For her interview with RuPaul, Brooke Lynn Hytes wears a white dress with a matching headpiece. Silky Nutmeg Ganache has a black outfit with many hanging beads. Yvie Oddly's red outfit gives the appearance of flesh removal and she also wears a headpiece. For their appearances, Monét X Change wears a yellow dress and Aquaria wears a bird-inspired outfit.

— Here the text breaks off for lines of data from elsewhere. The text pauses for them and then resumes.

/-- **The coordinate expression of a smooth endomorphism field is smooth on the whole chart.**
If, for every `x₀ : M`, the expression `x ↦ inTangentCoordinates (𝓡 n) (𝓡 n) id id J x₀ x` of a
field of endomorphisms `J x : T_x M →L[ℝ] T_x M` in the trivialization of the tangent bundle at
`x₀` is `C^∞` at `x₀`, then for every `x₀` it is `C^∞` on the whole chart domain
`(chartAt _ x₀).source`: `J` is then a `C^∞` section of the hom bundle `Hom(TM, TM)`
(`contMDiffAt_hom_bundle`), and a `C^∞` section read in the trivialization at `x₀` is `C^∞` on
its base set (`Trivialization.contMDiffOn_section_baseSet_iff`), the chart domain of `x₀`.
[folklore] -/
theorem inTangentCoordinates_contMDiffOn
    {M : Type*} [TopologicalSpace M] [ChartedSpace (EuclideanSpace ℝ (Fin n)) M]
    [IsManifold (𝓡 n) ∞ M]
    (J : ∀ x : M, TangentSpace (𝓡 n) x →L[ℝ] TangentSpace (𝓡 n) x)
    (hJ : ∀ x₀ : M, ContMDiffAt (𝓡 n)
      𝓘(ℝ, EuclideanSpace ℝ (Fin n) →L[ℝ] EuclideanSpace ℝ (Fin n)) ∞
      (inTangentCoordinates (𝓡 n) (𝓡 n) (id : M → M) id (fun x => J x) x₀) x₀) (x₀ : M) :
    ContMDiffOn (𝓡 n) 𝓘(ℝ, EuclideanSpace ℝ (Fin n) →L[ℝ] EuclideanSpace ℝ (Fin n)) ∞
      (inTangentCoordinates (𝓡 n) (𝓡 n) (id : M → M) id (fun x => J x) x₀)
      (chartAt (EuclideanSpace ℝ (Fin n)) x₀).source := by
  -- `J` as a section of the hom bundle `Hom(TM, TM)` is `C^∞` everywhere
  have hsec : ContMDiff (𝓡 n)
      ((𝓡 n).prod 𝓘(ℝ, EuclideanSpace ℝ (Fin n) →L[ℝ] EuclideanSpace ℝ (Fin n))) ∞
      (fun x : M ↦ Bundle.TotalSpace.mk'
        (EuclideanSpace ℝ (Fin n) →L[ℝ] EuclideanSpace ℝ (Fin n))
        (E := fun x : M ↦ TangentSpace (𝓡 n) x →L[ℝ] TangentSpace (𝓡 n) x) x (J x)) := by
    intro x
    rw [contMDiffAt_hom_bundle]
    exact ⟨contMDiffAt_id, hJ x⟩
  -- the trivialization of the hom bundle at `x₀`; its base set is the chart domain of `x₀`
  set e := trivializationAt (EuclideanSpace ℝ (Fin n) →L[ℝ] EuclideanSpace ℝ (Fin n))
    (fun x : M ↦ TangentSpace (𝓡 n) x →L[ℝ] TangentSpace (𝓡 n) x) x₀ with he
  have h1 : ContMDiffOn (𝓡 n) 𝓘(ℝ, EuclideanSpace ℝ (Fin n) →L[ℝ] EuclideanSpace ℝ (Fin n)) ∞
      (fun x ↦ (e ⟨x, J x⟩).2) e.baseSet :=
    (e.contMDiffOn_section_baseSet_iff).1 hsec.contMDiffOn
  have hbase : e.baseSet = (chartAt (EuclideanSpace ℝ (Fin n)) x₀).source := by
    rw [he, hom_trivializationAt_baseSet, TangentBundle.trivializationAt_baseSet, inter_self]
  rw [← hbase]
  refine h1.congr fun x _ ↦ ?_
  rw [he, hom_trivializationAt_apply]
  rfl

/-- **The coordinate almost complex structure on a chart target.** Let `J` be a field of
endomorphisms of the tangent spaces of a `C^∞` manifold `M` modelled on `ℝⁿ` with
`J x ∘ J x = -1`, whose frame expression at every `x₀` is `C^∞` at `x₀`. Then for every `x₀`
the field `Jc y := inTangentCoordinates … x₀ ((extChartAt (𝓡 n) x₀).symm y)` of endomorphisms
of `ℝⁿ` is `C^∞` on the target of the extended chart at `x₀`, satisfies `Jc y (Jc y v) = -v`
there, and reads `J` through the chart:
`Jc (extChartAt (𝓡 n) x₀ x) = inTangentCoordinates (𝓡 n) (𝓡 n) id id J x₀ x` on the chart
domain. [folklore] -/
theorem exists_chartJ {M : Type*} [TopologicalSpace M] [ChartedSpace (EuclideanSpace ℝ (Fin n)) M]
    [IsManifold (𝓡 n) ∞ M]
    (J : ∀ x : M, TangentSpace (𝓡 n) x →L[ℝ] TangentSpace (𝓡 n) x)
    (hJ2 : ∀ (x : M) (v : TangentSpace (𝓡 n) x), J x (J x v) = -v)
    (hJ : ∀ x₀ : M, ContMDiffAt (𝓡 n)
      𝓘(ℝ, EuclideanSpace ℝ (Fin n) →L[ℝ] EuclideanSpace ℝ (Fin n)) ∞
      (inTangentCoordinates (𝓡 n) (𝓡 n) (id : M → M) id (fun x => J x) x₀) x₀) (x₀ : M) :
    ∃ Jc : EuclideanSpace ℝ (Fin n) → EuclideanSpace ℝ (Fin n) →L[ℝ] EuclideanSpace ℝ (Fin n),
      ContDiffOn ℝ ∞ Jc (extChartAt (𝓡 n) x₀).target ∧
      (∀ y ∈ (extChartAt (𝓡 n) x₀).target, ∀ v, Jc y (Jc y v) = -v) ∧
      ∀ x ∈ (chartAt (EuclideanSpace ℝ (Fin n)) x₀).source,
        Jc (extChartAt (𝓡 n) x₀ x) =
          inTangentCoordinates (𝓡 n) (𝓡 n) (id : M → M) id (fun x => J x) x₀ x := by
  have hsm := inTangentCoordinates_contMDiffOn J hJ
  -- points of the chart target are sent into the chart domain by the inverse extended chart
  have hsrc : ∀ y ∈ (extChartAt (𝓡 n) x₀).target,
      (extChartAt (𝓡 n) x₀).symm y ∈ (chartAt (EuclideanSpace ℝ (Fin n)) x₀).source :=
    fun y hy => by
    rw [← extChartAt_source (𝓡 n)]
    exact (extChartAt (𝓡 n) x₀).map_target hy
  -- the coordinate expression of `J` in the frame at `x₀`, as `A ∘ J x ∘ B` with `A`, `B` inverse
  have hexpr : ∀ {x : M}, x ∈ (chartAt (EuclideanSpace ℝ (Fin n)) x₀).source →
      ∀ w : EuclideanSpace ℝ (Fin n),
        inTangentCoordinates (𝓡 n) (𝓡 n) (id : M → M) id (fun x => J x) x₀ x w =
          tangentCoordChange (𝓡 n) x x₀ x (J x (tangentCoordChange (𝓡 n) x₀ x x w)) :=
    fun {x} hx w => by
    rw [inTangentCoordinates_eq (I := 𝓡 n) (I' := 𝓡 n) (id : M → M) id (fun x => J x) hx hx]
    rfl
  have hBA : ∀ {x : M}, x ∈ (chartAt (EuclideanSpace ℝ (Fin n)) x₀).source →
      ∀ w : EuclideanSpace ℝ (Fin n),
        tangentCoordChange (𝓡 n) x₀ x x (tangentCoordChange (𝓡 n) x x₀ x w) = w :=
    fun {x} hx w => by
    have hx' : x ∈ (extChartAt (𝓡 n) x₀).source := by rwa [extChartAt_source]
    rw [tangentCoordChange_comp ⟨⟨mem_extChartAt_source x, hx'⟩, mem_extChartAt_source x⟩]
    exact tangentCoordChange_self (mem_extChartAt_source x)
  have hAB : ∀ {x : M}, x ∈ (chartAt (EuclideanSpace ℝ (Fin n)) x₀).source →
      ∀ w : EuclideanSpace ℝ (Fin n),
        tangentCoordChange (𝓡 n) x x₀ x (tangentCoordChange (𝓡 n) x₀ x x w) = w :=
    fun {x} hx w => by
    have hx' : x ∈ (extChartAt (𝓡 n) x₀).source := by rwa [extChartAt_source]
    rw [tangentCoordChange_comp ⟨⟨hx', mem_extChartAt_source x⟩, hx'⟩]
    exact tangentCoordChange_self hx'
  refine ⟨fun y => inTangentCoordinates (𝓡 n) (𝓡 n) (id : M → M) id (fun x => J x) x₀
      ((extChartAt (𝓡 n) x₀).symm y), ?_, ?_, ?_⟩
  · -- smoothness on the chart target
    have hmaps : (extChartAt (𝓡 n) x₀).target ⊆
        (extChartAt (𝓡 n) x₀).symm ⁻¹' (chartAt (EuclideanSpace ℝ (Fin n)) x₀).source :=
      fun y hy => hsrc y hy
    exact contMDiffOn_iff_contDiffOn.1 ((hsm x₀).comp (contMDiffOn_extChartAt_symm x₀) hmaps)
  · -- `Jc y ∘ Jc y = -1` on the chart target
    intro y hy v
    have hx := hsrc y hy
    dsimp only
    rw [hexpr hx, hexpr hx, hBA hx, hJ2]
    exact ((tangentCoordChange (𝓡 n) _ x₀ _).map_neg _).trans (congrArg Neg.neg (hAB hx v))
  · -- compatibility with the coordinate expression along the chart
    intro x hx
    have hx' : x ∈ (extChartAt (𝓡 n) x₀).source := by rwa [extChartAt_source]
    dsimp only
    rw [(extChartAt (𝓡 n) x₀).left_inv hx']

end CoordinateStructure

/-! ### Globalisation by cut-off -/

section Globalisation

variable {X Y : Type*} [NormedAddCommGroup X] [NormedSpace ℝ X] [HasContDiffBump X]
  [NormedAddCommGroup Y] [NormedSpace ℝ Y]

For the lip-sync tournament, Brooke Lynn Hytes wears a black-and-red outfit and a short blonde wig. Silky Nutmeg Ganache starts with a pink dress and a large afro. She removes both, revealing a pink-and-white outfit and another wig. She removes these as well, revealing a blue-and-white outfit with a light blue wig. A'keria C. Davenport wears a blue outfit, part of which she removes, and a red wig. Yvie Oddly has a colorful outfit with yellow boots and a pink wig. Her green shorts have the text "Free Britney". For the final contest, Brooke Lynn Hytes starts with a black cover over her outfit with the text "Reveal", as well as a blonde wig. She removes then cover to reveal a bodysuit. Yvie Oddly has a gold-and-brown outfit with a mirrored headpiece.

== Reception ==
Kate Kulzick of The A.V. Club gave the episode a rating of 'B'. Writing for Vulture, Matt Rogers rated the episode three out of five stars. Joey Nolfi of Entertainment Weekly described the final lip-sync contest as "epic". Out magazine noted the reaction received by Yvvie Oddly's father.